Let us also remember the way in which our contemporary Saint, Elder Porphyrios of Kavsokalyvia, confronted death. In recalling times where he was seriously ill, he said that “other people used to see my dying, but I had given myself up to God’s love…I was not afraid of death. Where I would be going is where Christ is…I am praying that I may love our Christ very much, so that I might have the joy of love that sends fear away” (Life and Words, p. 522). He also used to say that “going to the next life is like opening a door and finding yourself in the next room, like crossing a bridge to get to the other side” (same, p. 633). “When you love Christ, then, in spite of the feeling of your sinfulness and of your weaknesses, you have the certainty that you have overcome death, because you are in the state of being in communion with Christ’s love” (same, p. 634).

It is not only the Saints who face death with a peaceful heart. There are many other faithful people in the world who do the same, after a lifetime of striving to live according to God’s will. There is a story of someone who visited a woman whom he knew was close to death. He was surprised when he heard her say to the person serving her: “My young one, let us treat Mr. ________ with a candy on this occasion of joy!” The visitor was amazed, and asked this gravely ill woman what she was talking about. “Is there good news about your health, some improvement?” And she replied: For the joy of my departure; I am going to the Lord!” The light of this joy could be seen in her eyes.

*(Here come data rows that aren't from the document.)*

import Mathlib
import HarnessLib
import Summits.HubbardSuperconductivity.HubbardSuperconductivity.Theorems.KLProgrammeKLRegimeTwoVolumeTowerTruncProfileBridgeS
import Summits.HubbardSuperconductivity.HubbardSuperconductivity.Theorems.KLProgrammeKLRegimeTwoVolumeTowerSrcScaleChoice

/-!
# Route `KLProgramme` — crux K3, VL child `KLRegimeVolumeLimitV17F2` (stmt-HubbardSuperconductivity-20440), skeleton «cauchy» v11: THE RESCALED ONE-VOLUME BUNDLE
# `TowerVolumeDataTS` FROM THE DOORS' CONCLUSIONS (assembler step for `stub_vl_towerData`; seat hubbard-kl-k3c4-p1 g15; `--supports` 20440)

`…TowerSrcScaledDefs.TowerVolumeDataTS V M β U μ K J ε t Λ κ aW sW NV` (field `hdata` of `TowerDataTS β U μ t`, per volume, eventually in `L`) has four fields.
This file assembles it, at ONE instance `(V, M, K)`, from the suppliers' conclusions BY SHAPE:

* `Z`      ⇐ the slice partition functions `Z^K_{Λ_{k+1}} ≠ 0`, `k ≤ J` (engine, `TowerP`);
* `parity` ⇐ `…TowerGenericFacts.klTowerD_parity` from the same;
* `cov`    ⇐ p3's step-covariance bundles `ScaleCovData (klStepCov V M β μ K j) (Λ j) (κ j) (aW j / ε) (sW j)`, `j < J` (hypothesis verbatim);
* `profile`⇐ `…TowerTruncProfileBridgeS.wtProfileEven_srcTrunc_klTowerDS_of_readout`: E1's alive read-out `klWtPinnedSumAt V M β μ K j (r j) m (𝒱_{j+1}[K]) q w ≤ S₀ j m`
  (all degrees) ⊕ token #24 `SourceProfilesAtLev V M (S j) β U μ K j (r j) (j+1)` at a rate index `r j` with `Λ j ≤ klScale klE0 (r j)`, giving the budget
  **`NV j m := S₀ j (2m) + t·S j 1 (2m) + t²·S j 2 (2m)`**.

* **`towerVolumeDataTS_of_readout`** — the bundle; `towerVolumeDataTS_budget_le` — with the source scale of `…TowerSrcScaleChoice`
  (`t·S j 1 m + t²·S j 2 m ≤ τ j·(if m ≤ 2 then 1 else klWtBudget P Q′ U (j+1) m)` when `S j = klSrcBudget P Q′ U A (j+1)`), the budget is below
  `S₀ j (2m) + τ j·(if 2m ≤ 2 then 1 else klWtBudget P Q′ U (j+1) (2m))` — the shape the (H3) generics `…TowerSmallnessGeom` consume.

Proofs only; no definition.  Honest framing: conditional assembly; nothing here asserts the read-outs, the stub, K3 or superconductivity.
[cite: BenfattoGiulianiMastropietro2006, §2.7 (2.70)–(2.71), §2.9 (4.3)–(4.8)]
-/

noncomputable section

namespace Summit.HubbardSuperconductivity.HubbardSuperconductivity.Theorems.TwoVolumeSource

set_option linter.dupNamespace false -- summit = problem name (single-conjunct summit), D-0017

open Finset Filter Topology Literature.MathematicalPhysics.QuantumLattice GrassmannAlgebra Literature.Probability.LatticeModels
  Literature.Probability.LatticeModels.BattleFederbush
open Summit.HubbardSuperconductivity.HubbardSuperconductivity.Theorems.TwoPointAssembly
open Summit.HubbardSuperconductivity.HubbardSuperconductivity.Theorems.KLRegimeSplit
open Summit.HubbardSuperconductivity.HubbardSuperconductivity.Theorems.KLProgrammeLegKernels
open Summit.HubbardSuperconductivity.HubbardSuperconductivity.Theorems.EngineV8
open Summit.HubbardSuperconductivity.HubbardSuperconductivity.Theorems.TwoVolumeDefect

variable {V M : ℕ} [NeZero V] [NeZero M]

/-- **`TowerVolumeDataTS` FROM THE DOORS' CONCLUSIONS** at one instance (see the module docstring). [folklore: assembly;
cite: BenfattoGiulianiMastropietro2006, §2.9 (4.3)-(4.8)] -/
theorem towerVolumeDataTS_of_readout {β : ℝ} (hβ : 0 < β) (U μ : ℝ) (K : TrigPolyC4v) (J : ℕ) {t : ℝ} (ht : 0 ≤ t)
    (Λ κ aW sW : ℕ → ℝ) (r : ℕ → ℕ) (hΛr : ∀ j, j ≤ J → Λ j ≤ klScale klE0 (r j))
    -- partition functions of the slices `Λ_{k+1}`, `k ≤ J`
    (hZ : ∀ k, k ≤ J → hubbardEffPartitionFnCT V M β U μ 0 K (klScale klE0 (k + 1)) ≠ 0)
    -- p3's step-covariance bundles
    (hcov : ∀ j, j < J → ScaleCovData (klStepCov V M β μ K j) (Λ j) (κ j) (aW j / imagTimeWeight β M) (sW j))
    -- E1's alive read-out and token #24, per scale
    (S₀ : ℕ → ℕ → ℝ) (S : ℕ → ℕ → ℕ → ℝ) (hS₀ : ∀ j m, 0 ≤ S₀ j m) (hS : ∀ j s m, 0 ≤ S j s m)
    (h0 : ∀ j, j ≤ J → ∀ (m : ℕ) (q : Fin m) (w : SpaceTimeIdx V M × SectorLeg (sectorCount j)),
      klWtPinnedSumAt V M β μ K j (r j) m (klEffectiveAction V M β U μ K klE0 (j + 1)) q w ≤ S₀ j m)
    (h12 : ∀ j, j ≤ J → SourceProfilesAtLev V M (S j) β U μ K j (r j) (j + 1)) :
    TowerVolumeDataTS V M β U μ K J (imagTimeWeight β M) t Λ κ aW sW
      (fun j m => S₀ j (2 * m) + t * S j 1 (2 * m) + t ^ 2 * S j 2 (2 * m)) where
  Z k hk := hZ k (by omega)
  parity j hj := klTowerD_parity β U μ K j (hZ j hj)
  cov := hcov
  profile j hj := wtProfileEven_srcTrunc_klTowerDS_of_readout hβ U μ K ht j (r j) (hΛr j hj) (S₀ j) (S j) (hS₀ j) (hS j) (h0 j hj) (h12 j hj)

/-- **The budget of `towerVolumeDataTS_of_readout` under the source scale of `…TowerSrcScaleChoice`**: if `t·S j 1 m + t²·S j 2 m ≤ τ j · w j m` for all `m`
(`w j m` the producer's degree law, e.g. `if m ≤ 2 then 1 else klWtBudget P Q′ U (j+1) m`), then
`S₀ j (2m) + t·S j 1 (2m) + t²·S j 2 (2m) ≤ S₀ j (2m) + τ j · w j (2m)`. [folklore] -/
theorem towerVolumeDataTS_budget_le (S₀ : ℕ → ℕ → ℝ) (S : ℕ → ℕ → ℕ → ℝ) (τ : ℕ → ℝ) (w : ℕ → ℕ → ℝ) {t : ℝ} (j : ℕ)
    (hle : ∀ m, t * S j 1 m + t ^ 2 * S j 2 m ≤ τ j * w j m) (m : ℕ) :
    S₀ j (2 * m) + t * S j 1 (2 * m) + t ^ 2 * S j 2 (2 * m) ≤ S₀ j (2 * m) + τ j * w j (2 * m) := by
  have h := hle (2 * m)
  linarith

/-- **The rescaled bundle with the producer's budgets** `S j s m = klSrcBudget P Q′ U A (j+1) s m` and the source scale chosen by
`…TowerSrcScaleChoice.exists_srcScale_klSrcBudget_le`: for every instance where the read-outs hold, `TowerVolumeDataTS … t … NV` with
`NV j m ≤ S₀ j (2m) + τ j · (if 2m ≤ 2 then 1 else klWtBudget P Q′ U (j+1) (2m))`. [cite: BenfattoGiulianiMastropietro2006, §2.9 (4.6)-(4.8)] -/
theorem towerVolumeDataTS_of_readout_klSrcBudget {β : ℝ} (hβ : 0 < β) (U μ : ℝ) (K : TrigPolyC4v) (J : ℕ)
    (P : SplitConsts) (Q' : EngConsts) (A : ℕ → ℕ → ℝ) (hCE : 0 ≤ Q'.CE) (hK : 0 ≤ P.Klam) (hA : ∀ j s, 0 ≤ A j s)
    {t : ℝ} (ht0 : 0 < t) (τ : ℕ → ℝ)
    (htτ : ∀ j, j ≤ J → ∀ m : ℕ,
      t * klSrcBudget P Q' U A (j + 1) 1 m + t ^ 2 * klSrcBudget P Q' U A (j + 1) 2 m ≤ τ j * (if m ≤ 2 then 1 else klWtBudget P Q' U (j + 1) m))
    (Λ κ aW sW : ℕ → ℝ) (r : ℕ → ℕ) (hΛr : ∀ j, j ≤ J → Λ j ≤ klScale klE0 (r j))
    (hZ : ∀ k, k ≤ J → hubbardEffPartitionFnCT V M β U μ 0 K (klScale klE0 (k + 1)) ≠ 0)
    (hcov : ∀ j, j < J → ScaleCovData (klStepCov V M β μ K j) (Λ j) (κ j) (aW j / imagTimeWeight β M) (sW j))
    (S₀ : ℕ → ℕ → ℝ) (hS₀ : ∀ j m, 0 ≤ S₀ j m)
    (h0 : ∀ j, j ≤ J → ∀ (m : ℕ) (q : Fin m) (w : SpaceTimeIdx V M × SectorLeg (sectorCount j)),
      klWtPinnedSumAt V M β μ K j (r j) m (klEffectiveAction V M β U μ K klE0 (j + 1)) q w ≤ S₀ j m)
    (h12 : ∀ j, j ≤ J → SourceProfilesAtLev V M (klSrcBudget P Q' U A (j + 1)) β U μ K j (r j) (j + 1)) :
    TowerVolumeDataTS V M β U μ K J (imagTimeWeight β M) t Λ κ aW sW
        (fun j m => S₀ j (2 * m) + t * klSrcBudget P Q' U A (j + 1) 1 (2 * m) + t ^ 2 * klSrcBudget P Q' U A (j + 1) 2 (2 * m)) ∧
      (∀ j, j ≤ J → ∀ m, 0 ≤ S₀ j (2 * m) + t * klSrcBudget P Q' U A (j + 1) 1 (2 * m) + t ^ 2 * klSrcBudget P Q' U A (j + 1) 2 (2 * m)) ∧
      (∀ j, j ≤ J → ∀ m, S₀ j (2 * m) + t * klSrcBudget P Q' U A (j + 1) 1 (2 * m) + t ^ 2 * klSrcBudget P Q' U A (j + 1) 2 (2 * m) ≤
        S₀ j (2 * m) + τ j * (if 2 * m ≤ 2 then 1 else klWtBudget P Q' U (j + 1) (2 * m))) := by
  have hSB : ∀ j s m, 0 ≤ klSrcBudget P Q' U A j s m := fun j s m => by
    unfold klSrcBudget
    refine mul_nonneg (hA j s) ?_
    split_ifs
    · exact zero_le_one
    · exact klWtBudget_nonneg hCE hK U j m
  refine ⟨towerVolumeDataTS_of_readout hβ U μ K J ht0.le Λ κ aW sW r hΛr hZ hcov S₀ (fun j s m => klSrcBudget P Q' U A (j + 1) s m) hS₀
      (fun j s m => hSB (j + 1) s m) h0 h12, fun j _ m => ?_, fun j hj m => ?_⟩
  · exact add_nonneg (add_nonneg (hS₀ j _) (mul_nonneg ht0.le (hSB _ _ _))) (mul_nonneg (sq_nonneg t) (hSB _ _ _))
  · exact towerVolumeDataTS_budget_le S₀ (fun j s m => klSrcBudget P Q' U A (j + 1) s m) τ
      (fun j m => if m ≤ 2 then (1 : ℝ) else klWtBudget P Q' U (j + 1) m) j (htτ j hj) m

end Summit.HubbardSuperconductivity.HubbardSuperconductivity.Theorems.TwoVolumeSource

end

My dear brothers and sisters, there are people who panic at the very mention of the word “death.” For those who have cut themselves off from Christ, and refuse to live according to His will, death is truly terrifying. For the repentant Christian who loves Christ and struggles to live according to His will (goes to church, receives Holy Communion and lives a Christian life), such fears cannot touch them. Let us profess this before all, starting with ourselves. Let us try to love our Lord Jesus Christ even more, so the fear of death (or anything else) will leave us, since “There is no fear in love; but perfect love casts out fear” (1 John 4:18). When the time of our departure comes, not only will this fear be gone, but in its place will be a joyful peace. Like Symeon and so many Saints, we will go to live an eternal life with our Christ! Amen.